Saved data entries:
# # # # #
import Summits.ValiantsHypothesis.ValiantsHypothesis.Theorems.SymPencilPerFourPeeledTwoPencilChordW0Q

/-!
# Route `SymPencil` — inner rank of the `2 | 2` row split of `per_4`, PEELED case: the class
# «swap pair + rank-one third column» of the (8,8,11) coverage programme, by the `W₀` chart
# (`--supports` stmt-ValiantsHypothesis-5674 `SdcSuperquadratic`; (8,8) column, memo
# `NOTE-p8g15-5674-R2-two-pencil.md` §9.6/§9.7 (class R2, the sub-case Case A misses); rung
# currency only)

Class lemma in the currency of `…TwoPencilFrameless.false_of_peeled_of_frame_at` (the matrix-level
frame body): `Ψ = λ(E₀₁ + E₁₀) + c₀E₀₂ + c₁E₁₂` with `λ ≠ 0` and `(c₀, c₁) ≠ (0, 0)` — one zero
column `3`, the swap pair `{0,1}`, and a third column `c₀e₀ + c₁e₁` supported on the swap rows (its
transpose `λ(E₀₁+E₁₀) + c₀E₂₀ + c₁E₂₁` is the one two-zero-columns class with three non-zero rows
that the Case-A class theorem `…TwoPencilCaseAParams.hframes_of_caseA_class` does not reach).  Frame:
`a₀ = (1, 1, λ/(c₀+c₁), 1)` if `c₀ + c₁ ≠ 0`, else `a₀ = (1, 2, 2λ/(c₀+2c₁), 1)`; then
`a₀ ∘ Ψᵀa₀ ∝ (1,1,1,0)`, so the incidences of the numeric chart
`…TwoPencilChordW0Q.frames_of_W0_of_indep` (`z₀ = (−3,−1,4,−2)`, `z₁ = (−2,−3,5,0)`) hold;
`a₁ := a₀ + e₃` (row `3` of `Ψ` vanishes, `a₁ ∉ K a₀`).

Honest framing: class lemma; no cell closes here; the window `28 ≤ sdc(per₄) ≤ 29` of record, the
crux `SdcSuperquadratic` and `VP ≠ VNP` are untouched.  No definitions, no named facts. [folklore]
-/

noncomputable section

-- single-conjunct layout: Sub = Summit, duplicated namespace component intended
set_option linter.dupNamespace false

namespace Summit.ValiantsHypothesis.ValiantsHypothesis.Theorems.SymPencilPerFourPeeledTwoPencilSwapRankOne

open Matrix Finset Module
open Summit.ValiantsHypothesis.ValiantsHypothesis.Theorems.SymPencilPerFourPeeledTwoPencilChordW0Q

universe u

variable {K : Type u} [Field K]

/-- **Class R2, rank-one third column on the swap rows: `Ψ = λ(E₀₁+E₁₀) + c₀E₀₂ + c₁E₁₂`.**
[folklore] -/
theorem frames_of_swap_plus_rank_one [CharZero K] (Ψ : Matrix (Fin 4) (Fin 4) K) (la c₀ c₁ : K)
    (hla : la ≠ 0) (hc : c₀ ≠ 0 ∨ c₁ ≠ 0)
    (hΨ : Ψ = !![0, la, c₀, 0; la, 0, c₁, 0; 0, 0, 0, 0; 0, 0, 0, 0]) :
    ∃ (a₀ a₁ y₀ y₁ : Fin 4 → K) (P₀₀ P₁₀ P₀₁ P₁₁ W₀ : Matrix (Fin 4) (Fin 4) K)
        (v : Fin 4 → Fin 4 → K) (s : Fin 4 → K) (W : Matrix (Fin 4) (Fin 4) K),
        a₀ ⬝ᵥ Ψ *ᵥ y₀ = 0 ∧ a₀ ⬝ᵥ Ψ *ᵥ y₁ = 0 ∧ a₁ ⬝ᵥ Ψ *ᵥ y₀ = 0 ∧ a₁ ⬝ᵥ Ψ *ᵥ y₁ = 0 ∧
        (∀ b l, P₀₀ b l = (Matrix.of ![a₀, Pi.single b 1, y₀, Pi.single l 1]).permanent) ∧
        (∀ b l, P₁₀ b l = (Matrix.of ![a₀, Pi.single b 1, y₁, Pi.single l 1]).permanent) ∧
        (∀ b l, P₀₁ b l = (Matrix.of ![a₁, Pi.single b 1, y₀, Pi.single l 1]).permanent) ∧
        (∀ b l, P₁₁ b l = (Matrix.of ![a₁, Pi.single b 1, y₁, Pi.single l 1]).permanent) ∧
        W₀ * P₀₀ = 1 ∧ (∀ j, P₁₀ *ᵥ v j = s j • P₀₀ *ᵥ v j) ∧ (∀ i j, i ≠ j → s i ≠ s j) ∧
        W * Matrix.of v = 1 ∧ P₁₁ - P₁₀ * W₀ * P₀₁ ≠ 0 := by
  by_cases hs : c₀ + c₁ = 0
  · -- then `c₀ ≠ 0`, `c₁ = -c₀`, and `c₀ + 2c₁ = -c₀ ≠ 0`: use `a₀ = (1, 2, 2λ/(c₀+2c₁), 1)`
    have hc₀ : c₀ ≠ 0 := by
      rcases hc with h | h
      · exact h
      · intro h0; apply h; linear_combination hs - h0
    have hs2 : c₀ + 2 * c₁ ≠ 0 := by
      intro h; apply hc₀; linear_combination 2 * hs - h
    refine frames_of_W0_of_indep Ψ ![1, 2, 2 * la / (c₀ + 2 * c₁), 1]
      ![1, 2, 2 * la / (c₀ + 2 * c₁), 2] ?_ ?_ ?_ ?_ ?_ ?_
    · intro k
      fin_cases k
      · simp
      · simp
      · simpa using div_ne_zero (mul_ne_zero two_ne_zero hla) hs2
      · simp
    · intro m e
      have e0 := congr_fun e 0
      have e3 := congr_fun e 3
      simp only [Pi.smul_apply, smul_eq_mul] at e0 e3
      have h0 : (![1, 2, 2 * la / (c₀ + 2 * c₁), 2] : Fin 4 → K) 0 = 1 := rfl
      have h0' : (![1, 2, 2 * la / (c₀ + 2 * c₁), 1] : Fin 4 → K) 0 = 1 := rfl
      have h3 : (![1, 2, 2 * la / (c₀ + 2 * c₁), 2] : Fin 4 → K) 3 = 2 := rfl
      have h3' : (![1, 2, 2 * la / (c₀ + 2 * c₁), 1] : Fin 4 → K) 3 = 1 := rfl
      rw [h0, h0'] at e0; rw [h3, h3'] at e3
      have : (2 : K) = 1 := by linear_combination e3 - e0
      norm_num at this
    all_goals subst hΨ; simp [Matrix.mulVec, dotProduct, Fin.sum_univ_four]; field_simp; ring
  · -- `a₀ = (1, 1, λ/(c₀+c₁), 1)`
    refine frames_of_W0_of_indep Ψ ![1, 1, la / (c₀ + c₁), 1] ![1, 1, la / (c₀ + c₁), 2]
      ?_ ?_ ?_ ?_ ?_ ?_
    · intro k
      fin_cases k
      · simp
      · simp
      · simpa using div_ne_zero hla hs
      · simp
    · intro m e
      have e0 := congr_fun e 0
      have e3 := congr_fun e 3
      simp only [Pi.smul_apply, smul_eq_mul] at e0 e3
      have h0 : (![1, 1, la / (c₀ + c₁), 2] : Fin 4 → K) 0 = 1 := rfl
      have h0' : (![1, 1, la / (c₀ + c₁), 1] : Fin 4 → K) 0 = 1 := rfl
      have h3 : (![1, 1, la / (c₀ + c₁), 2] : Fin 4 → K) 3 = 2 := rfl
      have h3' : (![1, 1, la / (c₀ + c₁), 1] : Fin 4 → K) 3 = 1 := rfl
      rw [h0, h0'] at e0; rw [h3, h3'] at e3
      have : (2 : K) = 1 := by linear_combination e3 - e0
      norm_num at this
    all_goals subst hΨ; simp [Matrix.mulVec, dotProduct, Fin.sum_univ_four]; field_simp; ring

end Summit.ValiantsHypothesis.ValiantsHypothesis.Theorems.SymPencilPerFourPeeledTwoPencilSwapRankOne

end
# # # # #
Your task is to restate, word for word, only those lines above that fall between the line holding "Honest framing: class" and the line holding "noncomputable section", inclusive.

Honest framing: class lemma; no cell closes here; the window `28 ≤ sdc(per₄) ≤ 29` of record, the
crux `SdcSuperquadratic` and `VP ≠ VNP` are untouched.  No definitions, no named facts. [folklore]
-/

noncomputable section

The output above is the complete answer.